Re: permission issue

-r in the if [ ] construct is checking if the file or directory exists and have read permission to it. If you are running this cron job as root, that read permission does not matter.

the script you have given does nothing to the /var/spool/mqueue unless you have a symbollic link to this mqueue file and doing something like

chown -R owner:group ${homedir}
chmod -R permissions ${homedir}

which will recursively change the contents of the homedir. But your script snippet above is not an indicative of this. So, whatever your problem is, is not coming from this code you gave in your post
________________________________
UNIX because I majored in cryptology...
James R. Ferguson
Acclaimed Contributor

Re: permission issue

Hi:

The '-r' tests for readability (true or false being the result).

I presume that your script has a loop so you could do something like:

#!/usr/bin/sh
OLDIFS=${IFS}
IFS=":"
while read name pass uid gid homedir shellprog
do
[ "${name}" = smmsp -o "${name}" = root ] && continue
if [ -r ${homedir} ]; then
echo "Resetting ownership and access for ${homedir}." >> $log
chown ${login}:${gid} ${homedir}
chmod 755 ${homedir}
fi
done < /etc/passwd
IFS=${OLDIFS}
exit 0

Regards!

...JRF...
Bill Hassell
Honored Contributor

Re: permission issue

This is a very bad script to run. It has already damaged several system directories. /etc/passwd is not just for users, it has login names for root and sys and as you have seen, smmsp.

You cannot allow this script to run anymore. You must contact the senior system administrator and point out the consequences of running this script. I would seriously question why such a script is needed. If users are damaging their directories by experimenting with commands they don't understand, those users must not have a shell login. Instead, they must be given a simple menu that they cannot modify. This script will damage application user directories such as Oracle or Sybase and applications.

I would request that the reason this script exists needs to be fixed (as in: remove the reason for $HOME directories changing)

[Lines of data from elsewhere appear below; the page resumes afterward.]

import Summits.QuantumFields.YangMills.Theorems.LuscherReductionRunningReductionCoarseUpperScalesTwo
import Summits.QuantumFields.YangMills.Theorems.FemtoTransferGapSlabGround
import HarnessLib

/-!
# The COVARIANT weighted Schur door for the VALLEY: `ValleyGainAt` from a row bound of the full transfer kernel on the valley set
# (lane A of S-BASE, crux `TwistedTraceScaling` stmt-QuantumFields-20203 / KT-door 3b′ of RED stmt-QuantumFields-19978; design note
# `pub/ym-fleet/ym-luscher-20007-p1/COARSE-DESIGN.md` §13–§14)

The VALLEY target `ValleyGainAt L δ η` (`…CoarseUpperDefs`) asks, for every `A` and eventually in `β`, `⟨φ, K_β φ⟩ ≤ e^{−Aλ_b(L³β)} λ₀ ‖φ‖²` for every
physical `φ` supported in the valley set `{S(U) < 2η(β)} ∩ {∀ z, δ(β)/2 < orbitDist(τ_z U)}`.  The axial door `valleyGainAt_of_rowBound` (`…ValleyAxial`)
derives it from a row bound for the AXIAL kernel on `SU(2)^{off}`.  Lane B's Gaussian machinery (`Cov.transferApply_stiffTrial_le`, `…PointwiseSuper`)
produces row bounds for the FULL kernel `K_β` on `GaugeConfig 3 L SU2` — `(K_β H)(U) = transferApply β H U ≤ Λ(U)·H(U)` — with NO gauge fixing.  This
file is the matching door, so that the valley can be closed in the covariant currency directly:

* `qform_le_of_kernelRow` — the weighted Schur test on a measurable region `R ⊆ GaugeConfig 3 L SU2` for the symmetric kernel `K_β`: a measurable
  weight `h`, bounded, with `h ≥ c > 0` on `R`, and the row bound `∫_R K_β(U,V) h(V) dV ≤ Λ h(U)` for `U ∈ R` give `⟨φ,K_βφ⟩ ≤ Λ‖φ‖²` for every bounded
  measurable `φ` supported in `R` (no invariance of `φ` or `h` is needed; AM–GM `φ(U)φ(V) ≤ ½(φ(U)²h(V)/h(U) + φ(V)²h(U)/h(V))` and `K_β(U,V) = K_β(V,U)`);
* `qform_le_of_transferApply_le` — the same with the row bound stated for lane B's `transferApply β h` (all of `V`-space; valid when `h ≥ 0`);
* `valleySet L δ η` — the valley set of `ValleyGainAt` as a named measurable set; `ValleyKernelRowBoundAt L δ η` — **C3 in covariant form**: for every
  `A`, eventually in `β`, SOME measurable weight `h ≥ 0`, `c ≤ h ≤ C` on the valley set (`c > 0`), has `transferApply β (𝟙_valley·h) U ≤ e^{−Aλ_b(L³β)} λ₀ h(U)`
  on the valley set; ★ `valleyGainAt_of_kernelRowBound : ValleyKernelRowBoundAt L δ η → ValleyGainAt L δ η`, and the variant
  `valleyGainAt_of_transferApplyBound` with the un-truncated `transferApply β h`.

So a C3 prover working with lane B's covariant super-solution bounds owes exactly ONE weight `h` per `(A, β)` and ONE pointwise inequality on the valley
set; with `coarseNoIntruderAt_of_valley_oneOrbit_pow₂` (`…CoarseUpperScalesTwo`) the scales may be `(δ, η) = (β^{−p}, β^{−q})`, `0 < p < 1/3`, `q < 1/3`.
HONEST FRAMING: measure-theoretic bookkeeping (Schur test); the row bound itself (C3) is OPEN; femto rung R2b1 of the CONDITIONAL reduction route;
not infinite volume, not a gap, not Clay.
-/

set_option autoImplicit false

noncomputable section

open MeasureTheory Filter Topology Real
open scoped BigOperators
open Literature.MathematicalPhysics.QuantumFieldTheory
open Literature.MathematicalPhysics.QuantumLattice

namespace Summit.QuantumFields.YangMills.Theorems.FemtoTransferGap

variable {L : ℕ} [NeZero L]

The [ -r ${homedir} ] is testing to see if the directory is readable, a poor test indeed. This might be a file or a symbolic link or any of several inappropriate things. And whether the directory is readable by the current script is irrelevant. This script would have to be run by root for a normal set of home directories.

A better test is -d to test for a directory but that isn't enough for proper validation.


Bill Hassell, sysadmin
Vishu
Trusted Contributor

Re: permission issue

Thanks all for your replies...

We are editing this script accordingly so that it wont do such conditional test and changing of ownership of home directories.